How to make scale on GPU?

M

MusicMan_082018-10-01 11:58:40

GPGPU

MusicMan_08, 2018-10-01 11:58:40

I assemble the mosaic using FFMPEG:

ffmpeg -hide_banner -loglevel warning \
-hwaccel cuvid -f libndi_newtek -thread_queue_size 2048 -i 'SERVER (1)' \
-hwaccel cuvid -f libndi_newtek -thread_queue_size 2048 -i 'SERVER (2)' \
-hwaccel cuvid -f libndi_newtek -thread_queue_size 2048 -ss 00:00:14 -i 'SERVER (3)' \
-hwaccel cuvid -f libndi_newtek -thread_queue_size 2048 -ss 00:00:12 -i 'STREAM (1)' \
-hwaccel cuvid -f libndi_newtek -thread_queue_size 2048 -ss 00:00:08 -i 'STREAM (2)' \
-hwaccel cuvid -f libndi_newtek -thread_queue_size 2048 -ss 00:00:04 -i 'TEST-SERVER (Desktop)' \
-filter_complex "
        nullsrc=size=1920x1080 [base];
        [0:v] scale=640x540 [upperleft];
        [1:v] scale=640x540 [uppercenter];
        [2:v] scale=640x540 [upperright];
        [3:v] scale=640x540 [lowerleft];
        [4:v] scale=640x540 [lowercenter];
        [5:v] scale=640x540 [lowerright];
        [base][upperleft] overlay=shortest=1 [tmp1];
        [tmp1][uppercenter] overlay=shortest=1:x=640 [tmp2];
        [tmp2][upperright] overlay=shortest=1:x=1280 [tmp3];
        [tmp3][lowerleft] overlay=shortest=1:y=540 [tmp4];
        [tmp4][lowercenter] overlay=shortest=1:x=640:y=540 [tmp5];
        [tmp5][lowerright] overlay=shortest=1:x=1280:y=540 \
" -c:v h264_nvenc -pix_fmt yuv420p -preset llhp -an -f nut - | ffmpeg -hide_banner -loglevel warning -i - -f decklink -pix_fmt uyvy422 -rtbufsize 1500M -an -r 25000/1000 'DeckLink Quad (3)' &

Even though I try to use nvenc to encode the stream, I still get decent CPU usage.
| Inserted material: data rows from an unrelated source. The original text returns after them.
import Summits.BirchSwinnertonDyer.BirchSwinnertonDyer.Theorems.KolyvaginDepthDoorDepthTableKuriharaRankPin
import HarnessLib

/-!
# Route `KolyvaginDepthDoor`, crux `KolyvaginDepthSupplyKN` (stmt-BirchSwinnertonDyer-22820) —
# DEPTH TABLE v26 «THE RECORD PINS THE RANK», row shapes for a literal integral model

Helper file of the lead prover of line `levelone` (kdd-p1 g30; `--supports stmt-BirchSwinnertonDyer-22820
--as helper`); it closes nothing and BSD is NOT proved by it.

Companion of `KolyvaginDepthDoorDepthTableKuriharaRankPin` (§1–§4 there: `2 ≤ rank` from the localisation matrix,
`rank ≤ ν` from `#Sel_p ≤ p^ν`, the self-certifying one-way row at any good prime, the two-way form with the rank
inside). Here: the two shapes the per-record rows instantiate for the rational curve of an integral globally
minimal equation `E₀` — `rank_eq_two_and_sha_eq_bot_of_kuriharaClaim_of_supersingular_int` (good supersingular
`p ≥ 5`: Kim's (iii) automatic, (iv) from the Kodaira–Néron clause) and
`rank_eq_two_and_sha_eq_bot_of_kuriharaClaim_of_hasGoodReduction_int` (any good `p ≥ 5`, (iii) as a binder, (iv)
from the split multiplicative places). Each consumes the record's CLAIM and the row's existing
`localizationInvertible_<p>_<n>` theorem (`h01`, `h10`, `h1t`) and returns `rank_ℤ E(ℚ) = 2 ∧ Ш(E/ℚ)[p] = 0` — no
`2 ≤ rank` input, no 2-descent module.

HONEST FRAMING. Per curve; CONDITIONAL on `hKimG`, `hnf`, `hMaz` by name and on the record's claim; instrument rows
(a supersingular `p` is not admissible for the crux); nothing class-wide; BSD is NOT proved by any of this.

References: [Kim2022StructureSelmer] Thm. 1.11 (PDF p. 8), §3.1.1; [SilvermanAEC2009] VII.3.1, VIII.6.7, X.4.2;
[SilvermanATAEC1994] Cor. IV.9.2 (d).
-/

set_option linter.dupNamespace false

noncomputable section

open scoped Classical NumberField

namespace Summit.BirchSwinnertonDyer.BirchSwinnertonDyer.Theorems.KolyvaginDepthDoor

open Literature.NumberTheory.EllipticCurves Literature.NumberTheory.EllipticCurves.ModularForms
  WeierstrassCurve NumberField IsDedekindDomain
open Summit.BirchSwinnertonDyer.BirchSwinnertonDyer.Theorems

/-! ## Row shapes for a literal integral model (what the per-record rows instantiate) -/

/-- **THE SELF-CERTIFYING SUPERSINGULAR ROW: `rank_ℤ E(ℚ) = 2 ∧ Ш(E/ℚ)[p] = 0` ⟸ ONE unit Kurihara number at a
cyclic depth-two level `ℓ₁ℓ₂` + the three local witnesses**, for the rational curve of an integral GLOBALLY
MINIMAL equation `E₀`, at a good SUPERSINGULAR `p ≥ 5` (`p ∣ a_p`) with `ρ̄` onto and the Kodaira–Néron clause —
(iii) automatic (v25 §2), (iv) by Kodaira–Néron, then §3. Instrument row (a supersingular `p` is not admissible
for the crux). CONDITIONAL on `hKimG`, modularity, Mazur and the claim; per curve; BSD is not proved by it.
[cite: Kim2022StructureSelmer, Thm. 1.11 (PDF p. 8), §3.1.1] [cite: SilvermanAEC2009, VII.3 Prop. 3.1, Thm. X.4.2] -/
theorem rank_eq_two_and_sha_eq_bot_of_kuriharaClaim_of_supersingular_int
    (hKimG : Literature.NumberTheory.EllipticCurves.Kim2022_card_selmerGroup_le_pow_of_kuriharaNumber_ne_zero_of_hasGoodReduction)
    (hnf : exists_isNewformOf) (hMaz : mazur_not_dvd_maninConstant_of_odd)
    (W₀ : WeierstrassCurve ℤ) [(W₀.map (Int.castRingHom ℚ)).IsElliptic]
    [(W₀.map (Int.castRingHom ℚ)).IsGloballyMinimal] (p : ℕ) [hp : Fact p.Prime] (h5 : 5 ≤ p)
    (hgood : (W₀.map (Int.castRingHom ℚ)).HasGoodReductionAtPrime p)
    (hss : (p : ℤ) ∣ (W₀.map (Int.castRingHom ℚ)).frobeniusTrace p)
    (hsur : (W₀.map (Int.castRingHom ℚ)).HasSurjectiveModNGaloisRep p)
    (hKN : ∀ v : HeightOneSpectrum (𝓞 ℚ), (W₀.map (Int.castRingHom ℚ)).HasMultiplicativeReductionAt v →
      ¬ p ∣ (W₀.map (Int.castRingHom ℚ)).ordMinimalDiscriminant v)
    [iNZ : NeZero ((W₀.map (Int.castRingHom ℚ)).conductorNorm ℤ)]
    (ℓ₁ ℓ₂ n : ℕ) [Fact ℓ₁.Prime] [Fact ℓ₂.Prime] (hne : ℓ₁ ≠ ℓ₂) (hnl : ℓ₁ * ℓ₂ = n) [NeZero n]
    (hn : IsCyclicKolyvaginLevel (W₀.map (Int.castRingHom ℚ)) p n)
    (P₁ P₂ : (W₀.map (Int.castRingHom ℚ)).toAffine.Point)
    (h01 : (∀ Q : ((W₀.map (Int.castRingHom ℚ)).baseChange ℚ_[ℓ₁]).toAffine.Point,
        p • Q ≠ WeierstrassCurve.Affine.Point.map (W' := (W₀.map (Int.castRingHom ℚ)).toAffine) (S := ℚ)
          (Algebra.ofId ℚ ℚ_[ℓ₁]) P₂) ∨
      (∀ Q : ((W₀.map (Int.castRingHom ℚ)).baseChange ℚ_[ℓ₂]).toAffine.Point,
        p • Q ≠ WeierstrassCurve.Affine.Point.map (W' := (W₀.map (Int.castRingHom ℚ)).toAffine) (S := ℚ)
          (Algebra.ofId ℚ ℚ_[ℓ₂]) P₂))
    (h10 : (∀ Q : ((W₀.map (Int.castRingHom ℚ)).baseChange ℚ_[ℓ₁]).toAffine.Point,
        p • Q ≠ WeierstrassCurve.Affine.Point.map (W' := (W₀.map (Int.castRingHom ℚ)).toAffine) (S := ℚ)
          (Algebra.ofId ℚ ℚ_[ℓ₁]) P₁) ∨
      (∀ Q : ((W₀.map (Int.castRingHom ℚ)).baseChange ℚ_[ℓ₂]).toAffine.Point,
        p • Q ≠ WeierstrassCurve.Affine.Point.map (W' := (W₀.map (Int.castRingHom ℚ)).toAffine) (S := ℚ)
          (Algebra.ofId ℚ ℚ_[ℓ₂]) P₁))
    (h1t : ∀ t, 1 ≤ t → t < p →
      (∀ Q : ((W₀.map (Int.castRingHom ℚ)).baseChange ℚ_[ℓ₁]).toAffine.Point,
        p • Q ≠ 1 • WeierstrassCurve.Affine.Point.map (W' := (W₀.map (Int.castRingHom ℚ)).toAffine) (S := ℚ)
            (Algebra.ofId ℚ ℚ_[ℓ₁]) P₁ +
          t • WeierstrassCurve.Affine.Point.map (W' := (W₀.map (Int.castRingHom ℚ)).toAffine) (S := ℚ)
            (Algebra.ofId ℚ ℚ_[ℓ₁]) P₂) ∨
      (∀ Q : ((W₀.map (Int.castRingHom ℚ)).baseChange ℚ_[ℓ₂]).toAffine.Point,
        p • Q ≠ 1 • WeierstrassCurve.Affine.Point.map (W' := (W₀.map (Int.castRingHom ℚ)).toAffine) (S := ℚ)
            (Algebra.ofId ℚ ℚ_[ℓ₂]) P₁ +
          t • WeierstrassCurve.Affine.Point.map (W' := (W₀.map (Int.castRingHom ℚ)).toAffine) (S := ℚ)
            (Algebra.ofId ℚ ℚ_[ℓ₂]) P₂))
    (hδ : ∀ (D : ModularParametrizationData (W₀.map (Int.castRingHom ℚ))
        ((W₀.map (Int.castRingHom ℚ)).conductorNorm ℤ)), ¬ (p : ℤ) ∣ D.maninConstant →
      (∃ u : ℚ, ‖(u : ℚ_[p])‖ = 1 ∧ (W₀.map (Int.castRingHom ℚ)).realPeriodRat = u * plusPeriod D.f) →
      ∃ ψ : (ℓ : ℕ) → (ZMod ℓ)ˣ →* Multiplicative (ZMod p),
        (∀ ℓ ∈ n.primeFactors, Function.Surjective (ψ ℓ)) ∧ kuriharaNumber D.f p n ψ ≠ 0) :
    (W₀.map (Int.castRingHom ℚ)).mordellWeilRank = 2 ∧
      ((W₀.map (Int.castRingHom ℚ)).sha ⊓
        AddSubgroup.torsionBy (W₀.map (Int.castRingHom ℚ)).galH1 (p : ℤ) : AddSubgroup _) = ⊥ :=
  rank_eq_two_and_sha_eq_bot_of_kuriharaClaim_of_localWitness hKimG hnf hMaz _ p h5 hgood hsur
    (localTorsionTrivial_of_supersingular _ p (by omega) hgood hss)
    (not_dvd_tamagawaProduct_of_kodairaNeron _ p h5 hKN) ℓ₁ ℓ₂ n hne hnl hn P₁ P₂ h01 h10 h1t hδ

/-- **The general good-prime self-certifying row shape** (ordinary or supersingular, anomalous allowed): `rank = 2 ∧
Ш(E/ℚ)[p] = 0` ⟸ ONE unit Kurihara number at a cyclic depth-two level + the three local witnesses, for the rational
curve of an integral globally minimal `E₀`, at a good `p ≥ 5` with `ρ̄` onto, the binder (iii) `E(ℚ_p)[p] = 0`
(point count or division-polynomial certificate) and (iv) from the SPLIT multiplicative places only. CONDITIONAL
on `hKimG`, modularity, Mazur and the claim; per curve; BSD is not proved by it.
[cite: Kim2022StructureSelmer, Thm. 1.11 (PDF p. 8)] [cite: SilvermanATAEC1994, Cor. IV.9.2 (d)] -/
theorem rank_eq_two_and_sha_eq_bot_of_kuriharaClaim_of_hasGoodReduction_int
    (hKimG : Literature.NumberTheory.EllipticCurves.Kim2022_card_selmerGroup_le_pow_of_kuriharaNumber_ne_zero_of_hasGoodReduction)
    (hnf : exists_isNewformOf) (hMaz : mazur_not_dvd_maninConstant_of_odd)
    (W₀ : WeierstrassCurve ℤ) [(W₀.map (Int.castRingHom ℚ)).IsElliptic]
    [(W₀.map (Int.castRingHom ℚ)).IsGloballyMinimal] (p : ℕ) [hp : Fact p.Prime] (h5 : 5 ≤ p)
    (hgood : (W₀.map (Int.castRingHom ℚ)).HasGoodReductionAtPrime p)
    (hsur : (W₀.map (Int.castRingHom ℚ)).HasSurjectiveModNGaloisRep p)
    (ht0 : ∀ P : ((W₀.map (Int.castRingHom ℚ)).baseChange ℚ_[p]).toAffine.Point, (p : ℤ) • P = 0 → P = 0)
    (hsKN : ∀ v : HeightOneSpectrum (𝓞 ℚ), (W₀.map (Int.castRingHom ℚ)).HasSplitMultiplicativeReductionAt v →
      ¬ p ∣ (W₀.map (Int.castRingHom ℚ)).ordMinimalDiscriminant v)
    [iNZ : NeZero ((W₀.map (Int.castRingHom ℚ)).conductorNorm ℤ)]
    (ℓ₁ ℓ₂ n : ℕ) [Fact ℓ₁.Prime] [Fact ℓ₂.Prime] (hne : ℓ₁ ≠ ℓ₂) (hnl : ℓ₁ * ℓ₂ = n) [NeZero n]
    (hn : IsCyclicKolyvaginLevel (W₀.map (Int.castRingHom ℚ)) p n)
    (P₁ P₂ : (W₀.map (Int.castRingHom ℚ)).toAffine.Point)
    (h01 : (∀ Q : ((W₀.map (Int.castRingHom ℚ)).baseChange ℚ_[ℓ₁]).toAffine.Point,
        p • Q ≠ WeierstrassCurve.Affine.Point.map (W' := (W₀.map (Int.castRingHom ℚ)).toAffine) (S := ℚ)
          (Algebra.ofId ℚ ℚ_[ℓ₁]) P₂) ∨
      (∀ Q : ((W₀.map (Int.castRingHom ℚ)).baseChange ℚ_[ℓ₂]).toAffine.Point,
        p • Q ≠ WeierstrassCurve.Affine.Point.map (W' := (W₀.map (Int.castRingHom ℚ)).toAffine) (S := ℚ)
          (Algebra.ofId ℚ ℚ_[ℓ₂]) P₂))
    (h10 : (∀ Q : ((W₀.map (Int.castRingHom ℚ)).baseChange ℚ_[ℓ₁]).toAffine.Point,
        p • Q ≠ WeierstrassCurve.Affine.Point.map (W' := (W₀.map (Int.castRingHom ℚ)).toAffine) (S := ℚ)
          (Algebra.ofId ℚ ℚ_[ℓ₁]) P₁) ∨
      (∀ Q : ((W₀.map (Int.castRingHom ℚ)).baseChange ℚ_[ℓ₂]).toAffine.Point,
        p • Q ≠ WeierstrassCurve.Affine.Point.map (W' := (W₀.map (Int.castRingHom ℚ)).toAffine) (S := ℚ)
          (Algebra.ofId ℚ ℚ_[ℓ₂]) P₁))
    (h1t : ∀ t, 1 ≤ t → t < p →
      (∀ Q : ((W₀.map (Int.castRingHom ℚ)).baseChange ℚ_[ℓ₁]).toAffine.Point,
        p • Q ≠ 1 • WeierstrassCurve.Affine.Point.map (W' := (W₀.map (Int.castRingHom ℚ)).toAffine) (S := ℚ)
            (Algebra.ofId ℚ ℚ_[ℓ₁]) P₁ +
          t • WeierstrassCurve.Affine.Point.map (W' := (W₀.map (Int.castRingHom ℚ)).toAffine) (S := ℚ)
            (Algebra.ofId ℚ ℚ_[ℓ₁]) P₂) ∨
      (∀ Q : ((W₀.map (Int.castRingHom ℚ)).baseChange ℚ_[ℓ₂]).toAffine.Point,
        p • Q ≠ 1 • WeierstrassCurve.Affine.Point.map (W' := (W₀.map (Int.castRingHom ℚ)).toAffine) (S := ℚ)
            (Algebra.ofId ℚ ℚ_[ℓ₂]) P₁ +
          t • WeierstrassCurve.Affine.Point.map (W' := (W₀.map (Int.castRingHom ℚ)).toAffine) (S := ℚ)
            (Algebra.ofId ℚ ℚ_[ℓ₂]) P₂))
    (hδ : ∀ (D : ModularParametrizationData (W₀.map (Int.castRingHom ℚ))
        ((W₀.map (Int.castRingHom ℚ)).conductorNorm ℤ)), ¬ (p : ℤ) ∣ D.maninConstant →
      (∃ u : ℚ, ‖(u : ℚ_[p])‖ = 1 ∧ (W₀.map (Int.castRingHom ℚ)).realPeriodRat = u * plusPeriod D.f) →
      ∃ ψ : (ℓ : ℕ) → (ZMod ℓ)ˣ →* Multiplicative (ZMod p),
        (∀ ℓ ∈ n.primeFactors, Function.Surjective (ψ ℓ)) ∧ kuriharaNumber D.f p n ψ ≠ 0) :
    (W₀.map (Int.castRingHom ℚ)).mordellWeilRank = 2 ∧
      ((W₀.map (Int.castRingHom ℚ)).sha ⊓
        AddSubgroup.torsionBy (W₀.map (Int.castRingHom ℚ)).galH1 (p : ℤ) : AddSubgroup _) = ⊥ :=
  rank_eq_two_and_sha_eq_bot_of_kuriharaClaim_of_localWitness hKimG hnf hMaz _ p h5 hgood hsur ht0
    (not_dvd_tamagawaProduct_of_splitKodairaNeron _ p h5 hsKN) ℓ₁ ℓ₂ n hne hnl hn P₁ P₂ h01 h10 h1t hδ


/-- **The good-prime self-certifying row shape with the binder (iii) and the FULL Kodaira–Néron clause** (the
ANOMALOUS-certified rows: `E(ℚ_p)[p] = 0` by a division-polynomial certificate, (iv) from `p ∤ ord_v(Δ_min)` at ALL
multiplicative places): `rank = 2 ∧ Ш(E/ℚ)[p] = 0` ⟸ ONE unit Kurihara number at a cyclic depth-two level + the
three local witnesses. CONDITIONAL on `hKimG`, modularity, Mazur and the claim; per curve; BSD is not proved by it.
[cite: Kim2022StructureSelmer, Thm. 1.11 (PDF p. 8)] [cite: SilvermanATAEC1994, Cor. IV.9.2 (d)] -/
theorem rank_eq_two_and_sha_eq_bot_of_kuriharaClaim_of_kodairaNeron_int
    (hKimG : Literature.NumberTheory.EllipticCurves.Kim2022_card_selmerGroup_le_pow_of_kuriharaNumber_ne_zero_of_hasGoodReduction)
    (hnf : exists_isNewformOf) (hMaz : mazur_not_dvd_maninConstant_of_odd)
    (W₀ : WeierstrassCurve ℤ) [(W₀.map (Int.castRingHom ℚ)).IsElliptic]
    [(W₀.map (Int.castRingHom ℚ)).IsGloballyMinimal] (p : ℕ) [hp : Fact p.Prime] (h5 : 5 ≤ p)
    (hgood : (W₀.map (Int.castRingHom ℚ)).HasGoodReductionAtPrime p)
    (hsur : (W₀.map (Int.castRingHom ℚ)).HasSurjectiveModNGaloisRep p)
    (ht0 : ∀ P : ((W₀.map (Int.castRingHom ℚ)).baseChange ℚ_[p]).toAffine.Point, (p : ℤ) • P = 0 → P = 0)
    (hKN : ∀ v : HeightOneSpectrum (𝓞 ℚ), (W₀.map (Int.castRingHom ℚ)).HasMultiplicativeReductionAt v →
      ¬ p ∣ (W₀.map (Int.castRingHom ℚ)).ordMinimalDiscriminant v)
    [iNZ : NeZero ((W₀.map (Int.castRingHom ℚ)).conductorNorm ℤ)]
    (ℓ₁ ℓ₂ n : ℕ) [Fact ℓ₁.Prime] [Fact ℓ₂.Prime] (hne : ℓ₁ ≠ ℓ₂) (hnl : ℓ₁ * ℓ₂ = n) [NeZero n]
    (hn : IsCyclicKolyvaginLevel (W₀.map (Int.castRingHom ℚ)) p n)
    (P₁ P₂ : (W₀.map (Int.castRingHom ℚ)).toAffine.Point)
    (h01 : (∀ Q : ((W₀.map (Int.castRingHom ℚ)).baseChange ℚ_[ℓ₁]).toAffine.Point,
        p • Q ≠ WeierstrassCurve.Affine.Point.map (W' := (W₀.map (Int.castRingHom ℚ)).toAffine) (S := ℚ)
          (Algebra.ofId ℚ ℚ_[ℓ₁]) P₂) ∨
      (∀ Q : ((W₀.map (Int.castRingHom ℚ)).baseChange ℚ_[ℓ₂]).toAffine.Point,
        p • Q ≠ WeierstrassCurve.Affine.Point.map (W' := (W₀.map (Int.castRingHom ℚ)).toAffine) (S := ℚ)
          (Algebra.ofId ℚ ℚ_[ℓ₂]) P₂))
    (h10 : (∀ Q : ((W₀.map (Int.castRingHom ℚ)).baseChange ℚ_[ℓ₁]).toAffine.Point,
        p • Q ≠ WeierstrassCurve.Affine.Point.map (W' := (W₀.map (Int.castRingHom ℚ)).toAffine) (S := ℚ)
          (Algebra.ofId ℚ ℚ_[ℓ₁]) P₁) ∨
      (∀ Q : ((W₀.map (Int.castRingHom ℚ)).baseChange ℚ_[ℓ₂]).toAffine.Point,
        p • Q ≠ WeierstrassCurve.Affine.Point.map (W' := (W₀.map (Int.castRingHom ℚ)).toAffine) (S := ℚ)
          (Algebra.ofId ℚ ℚ_[ℓ₂]) P₁))
    (h1t : ∀ t, 1 ≤ t → t < p →
      (∀ Q : ((W₀.map (Int.castRingHom ℚ)).baseChange ℚ_[ℓ₁]).toAffine.Point,
        p • Q ≠ 1 • WeierstrassCurve.Affine.Point.map (W' := (W₀.map (Int.castRingHom ℚ)).toAffine) (S := ℚ)
            (Algebra.ofId ℚ ℚ_[ℓ₁]) P₁ +
          t • WeierstrassCurve.Affine.Point.map (W' := (W₀.map (Int.castRingHom ℚ)).toAffine) (S := ℚ)
            (Algebra.ofId ℚ ℚ_[ℓ₁]) P₂) ∨
      (∀ Q : ((W₀.map (Int.castRingHom ℚ)).baseChange ℚ_[ℓ₂]).toAffine.Point,
        p • Q ≠ 1 • WeierstrassCurve.Affine.Point.map (W' := (W₀.map (Int.castRingHom ℚ)).toAffine) (S := ℚ)
            (Algebra.ofId ℚ ℚ_[ℓ₂]) P₁ +
          t • WeierstrassCurve.Affine.Point.map (W' := (W₀.map (Int.castRingHom ℚ)).toAffine) (S := ℚ)
            (Algebra.ofId ℚ ℚ_[ℓ₂]) P₂))
    (hδ : ∀ (D : ModularParametrizationData (W₀.map (Int.castRingHom ℚ))
        ((W₀.map (Int.castRingHom ℚ)).conductorNorm ℤ)), ¬ (p : ℤ) ∣ D.maninConstant →
      (∃ u : ℚ, ‖(u : ℚ_[p])‖ = 1 ∧ (W₀.map (Int.castRingHom ℚ)).realPeriodRat = u * plusPeriod D.f) →
      ∃ ψ : (ℓ : ℕ) → (ZMod ℓ)ˣ →* Multiplicative (ZMod p),
        (∀ ℓ ∈ n.primeFactors, Function.Surjective (ψ ℓ)) ∧ kuriharaNumber D.f p n ψ ≠ 0) :
    (W₀.map (Int.castRingHom ℚ)).mordellWeilRank = 2 ∧
      ((W₀.map (Int.castRingHom ℚ)).sha ⊓
        AddSubgroup.torsionBy (W₀.map (Int.castRingHom ℚ)).galH1 (p : ℤ) : AddSubgroup _) = ⊥ :=
  rank_eq_two_and_sha_eq_bot_of_kuriharaClaim_of_localWitness hKimG hnf hMaz _ p h5 hgood hsur ht0
    (not_dvd_tamagawaProduct_of_kodairaNeron _ p h5 hKN) ℓ₁ ℓ₂ n hne hnl hn P₁ P₂ h01 h10 h1t hδ

end Summit.BirchSwinnertonDyer.BirchSwinnertonDyer.Theorems.KolyvaginDepthDoor

end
At the same time, NVIDIA's load is only about 40%. I want to optimize the script so that everything works to the maximum on NVIDIA. Therefore, I would like to ask how to scale in this script on NVIDIA (ffmpeg is built with the --enable-libnpp option)? Apply "iron" scale (stupidly I write instead of scale - scale_npp) does not work, the script crashes with errors. Tell me, is it possible to implement what I want?
And the second question:
in this part of the script:

-hwaccel cuvid -f libndi_newtek -thread_queue_size 2048 -ss 00:00:14 -i 'SERVER (3)' \
-hwaccel cuvid -f libndi_newtek -thread_queue_size 2048 -ss 00:00:12 -i 'STREAM (1)' \
-hwaccel cuvid -f libndi_newtek -thread_queue_size 2048 -ss 00:00:08 -i 'STREAM (2)' \
-hwaccel cuvid -f libndi_newtek -thread_queue_size 2048 -ss 00:00:04 -i 'TEST-SERVER (Desktop)' \

I use the -ss {time} option, because while the streams are being loaded, there is a noticeable delay, and proportionally. The last input has the minimum delay, the penultimate one has significantly more delay, and so on, while the first one has the maximum delay. The -ss {time} option partially solves this problem, but it is unstable. The stream is loaded a little longer and the delay increases. Is it possible to somehow tell ffmpeg to take the data not from the cache, but somehow live?